*Instructions to follow*.
Which lines of the listing below contain the word "theorem"? Return them.

*Data for this task*.
set_option maxHeartbeats 800000 in
-- one strict-transform identification, one Rees-chart identification, one blow-up-algebra transport
/-- ★ **The vertex chart, in ANY presentation `R₅ ≅ A[a,c,e]/(M)` of the base** (`Ψ` the presentation isomorphism, `I₅ = Ψ(𝓚_M)`, `x₅ = Ψ(ȳ_j)`):
`blowupAlgebra I₅ x₅ ≃ A[a,c,e]/(M_j)` with `x₅/1 ↦ ȳ_j` (`StrictTransformChartN.exists_ringEquiv` ∘ `ReesChartFacts.exists_reesChartEquiv` ∘
`PointFixableTransport.exists_blowupAlgebra_congr'`). [folklore glue] -/
theorem exists_chart_equiv (F : MvPolynomial (Fin 3) A) (hF : F = X 2 ^ 2 + X 0 ^ 2 * X 1 * X 2 + X 0 * X 1 ^ 2 + C (d ^ 2) * X 0 ^ 2 * X 1 + C (b ^ 3) * X 0 * X 1 ^ 2)
    (G : Fin 3 → MvPolynomial (Fin 3) A) (hG : G = ![X 2 ^ 2 + X 0 ^ 2 * X 1 * X 2 + X 0 * X 1 ^ 2 + C (d ^ 2) * X 0 * X 1 + C (b ^ 3) * X 0 * X 1 ^ 2,
      X 2 ^ 2 + X 0 ^ 2 * X 1 ^ 2 * X 2 + X 0 * X 1 + C (d ^ 2) * X 0 ^ 2 * X 1 + C (b ^ 3) * X 0 * X 1,
      1 + X 0 ^ 2 * X 1 * X 2 ^ 2 + X 0 * X 1 ^ 2 * X 2 + C (d ^ 2) * X 0 ^ 2 * X 1 * X 2 + C (b ^ 3) * X 0 * X 1 ^ 2 * X 2]) (hFp : Prime F)
    (hnm : ∀ j : Fin 3, F ∉ Ideal.span {(X j : MvPolynomial (Fin 3) A)} ∧ G j ∉ Ideal.span {(X j : MvPolynomial (Fin 3) A)}) (j : Fin 3)
    (R₅ : Type) [CommRing R₅] (Ψ : (MvPolynomial (Fin 3) A ⧸ Ideal.span {F}) ≃+* R₅) (I₅ : Ideal R₅) (x₅ : R₅)
    (hI : I₅ = Ideal.map (Ψ : (MvPolynomial (Fin 3) A ⧸ Ideal.span {F}) →+* R₅) (Ideal.span (Set.range fun l : Fin 3 => Ideal.Quotient.mk (Ideal.span {F}) (X l))))
    (hx : x₅ = Ψ (Ideal.Quotient.mk (Ideal.span {F}) (X j))) :
    ∃ e : blowupAlgebra I₅ x₅ ≃+* (MvPolynomial (Fin 3) A ⧸ Ideal.span {G j}),
      e (algebraMap _ _ x₅) = Ideal.Quotient.mk (Ideal.span {G j}) (X j) := by
  classical
  have hGp := prime_G A b d F hF G hG hFp hnm j
  have hGprime : (Ideal.span {G j}).IsPrime := (Ideal.span_singleton_prime hGp.ne_zero).mpr hGp
  have hxj : Ideal.Quotient.mk (Ideal.span {F}) (X j) ∈ Ideal.span (Set.range fun l : Fin 3 => Ideal.Quotient.mk (Ideal.span {F}) (X l)) := Ideal.subset_span ⟨j, rfl⟩
  obtain ⟨e₀, he₀⟩ := StrictTransformChartN.exists_ringEquiv (Ideal.Quotient.mk (Ideal.span {F})) Ideal.Quotient.mk_surjective
    (fun l : Fin 3 => Ideal.Quotient.mk (Ideal.span {F}) (X l)) (i := j) (fun _ => rfl) (fun s => Ideal.Quotient.eq_zero_iff_mem) hGprime
    (PrimeTransfer.X_not_mem_span_of_isPrime hGprime (hnm j).2)
    ((aeval fun l : Fin 3 => if l = j then (X j : MvPolynomial (Fin 3) A) else X l * X j).toRingHom)
    (fun c => by show aeval _ (C c) = C c; rw [aeval_C]; rfl) (by show aeval _ (X j) = X j; rw [aeval_X, if_pos rfl])
    (fun l hl => by show aeval _ (X l) = X l * X j; rw [aeval_X, if_neg hl]) (theta A b d F hF G hG j)
  obtain ⟨e₁, he₁⟩ := ReesChartFacts.exists_reesChartEquiv (Ideal.span (Set.range fun l : Fin 3 => Ideal.Quotient.mk (Ideal.span {F}) (X l))) _ hxj
  obtain ⟨E, hE⟩ := PointFixableTransport.exists_blowupAlgebra_congr' Ψ (Ideal.span (Set.range fun l : Fin 3 => Ideal.Quotient.mk (Ideal.span {F}) (X l))) (Ideal.Quotient.mk (Ideal.span {F}) (X j))
    I₅ x₅ hI hx
  refine ⟨E.symm.trans (e₀.trans e₁).symm, ?_⟩
  have hE0 : E.symm (algebraMap _ _ x₅) = algebraMap _ _ (Ideal.Quotient.mk (Ideal.span {F}) (X j)) := by
    rw [RingEquiv.symm_apply_eq, hE, ← hx]
  rw [RingEquiv.trans_apply, hE0, RingEquiv.symm_apply_eq, RingEquiv.trans_apply, he₀, he₁]

set_option maxHeartbeats 800000 in
-- one clause transport along `exists_chart_equiv`
/-- ★ **The clause on the vertex chart `blowupAlgebra I₅ x₅`** (any presentation) from a clause at every maximal ideal of `A[a,c,e]/(M_j)`
(`E8Char5FiModel.clause_maximal_of_ringEquiv`). [folklore glue; cite: Fedder1983, Thm. 1.12] -/
theorem hon_chart (F : MvPolynomial (Fin 3) A) (hF : F = X 2 ^ 2 + X 0 ^ 2 * X 1 * X 2 + X 0 * X 1 ^ 2 + C (d ^ 2) * X 0 ^ 2 * X 1 + C (b ^ 3) * X 0 * X 1 ^ 2)
    (G : Fin 3 → MvPolynomial (Fin 3) A) (hG : G = ![X 2 ^ 2 + X 0 ^ 2 * X 1 * X 2 + X 0 * X 1 ^ 2 + C (d ^ 2) * X 0 * X 1 + C (b ^ 3) * X 0 * X 1 ^ 2,
      X 2 ^ 2 + X 0 ^ 2 * X 1 ^ 2 * X 2 + X 0 * X 1 + C (d ^ 2) * X 0 ^ 2 * X 1 + C (b ^ 3) * X 0 * X 1,
      1 + X 0 ^ 2 * X 1 * X 2 ^ 2 + X 0 * X 1 ^ 2 * X 2 + C (d ^ 2) * X 0 ^ 2 * X 1 * X 2 + C (b ^ 3) * X 0 * X 1 ^ 2 * X 2]) (hFp : Prime F)
    (hnm : ∀ j : Fin 3, F ∉ Ideal.span {(X j : MvPolynomial (Fin 3) A)} ∧ G j ∉ Ideal.span {(X j : MvPolynomial (Fin 3) A)}) (j : Fin 3)
    (hcl : ∀ (Q' : Ideal (MvPolynomial (Fin 3) A ⧸ Ideal.span {G j})) [Q'.IsMaximal],
      ∀ n₀ : ℕ, ringKrullDim (Localization.AtPrime Q') = n₀ → ∀ s : Fin n₀ → Localization.AtPrime Q',
      (Ideal.span (Set.range s)).radical.IsMaximal →
        RingTheory.Sequence.IsWeaklyRegular (Localization.AtPrime Q') (List.ofFn s) ∧
        ∀ y : Localization.AtPrime Q', (∃ n : ℕ, y ^ 2 ^ n ∈ Ideal.span
          ((fun z : Localization.AtPrime Q' => z ^ 2 ^ n) '' (Ideal.span (Set.range s) : Set (Localization.AtPrime Q')))) → y ∈ Ideal.span (Set.range s))
    (R₅ : Type) [CommRing R₅] (Ψ : (MvPolynomial (Fin 3) A ⧸ Ideal.span {F}) ≃+* R₅) (I₅ : Ideal R₅) (x₅ : R₅)
    (hI : I₅ = Ideal.map (Ψ : (MvPolynomial (Fin 3) A ⧸ Ideal.span {F}) →+* R₅) (Ideal.span (Set.range fun l : Fin 3 => Ideal.Quotient.mk (Ideal.span {F}) (X l))))
    (hx : x₅ = Ψ (Ideal.Quotient.mk (Ideal.span {F}) (X j)))
    (Q : Ideal (blowupAlgebra I₅ x₅)) [Q.IsMaximal] :
    ∀ n₀ : ℕ, ringKrullDim (Localization.AtPrime Q) = n₀ → ∀ s : Fin n₀ → Localization.AtPrime Q,
      (Ideal.span (Set.range s)).radical.IsMaximal →
        RingTheory.Sequence.IsWeaklyRegular (Localization.AtPrime Q) (List.ofFn s) ∧
        ∀ y : Localization.AtPrime Q, (∃ n : ℕ, y ^ 2 ^ n ∈ Ideal.span
          ((fun z : Localization.AtPrime Q => z ^ 2 ^ n) '' (Ideal.span (Set.range s) : Set (Localization.AtPrime Q)))) → y ∈ Ideal.span (Set.range s) := by
  obtain ⟨e, -⟩ := exists_chart_equiv A b d F hF G hG hFp hnm j R₅ Ψ I₅ x₅ hI hx
  exact E8Char5FiModel.clause_maximal_of_ringEquiv 2 e.symm 0 0 (map_zero _) (fun Q' _ _ => hcl Q') Q (Ideal.zero_mem Q)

*Solution to this exercise*.
theorem exists_chart_equiv (F : MvPolynomial (Fin 3) A) (hF : F = X 2 ^ 2 + X 0 ^ 2 * X 1 * X 2 + X 0 * X 1 ^ 2 + C (d ^ 2) * X 0 ^ 2 * X 1 + C (b ^ 3) * X 0 * X 1 ^ 2)
theorem hon_chart (F : MvPolynomial (Fin 3) A) (hF : F = X 2 ^ 2 + X 0 ^ 2 * X 1 * X 2 + X 0 * X 1 ^ 2 + C (d ^ 2) * X 0 ^ 2 * X 1 + C (b ^ 3) * X 0 * X 1 ^ 2)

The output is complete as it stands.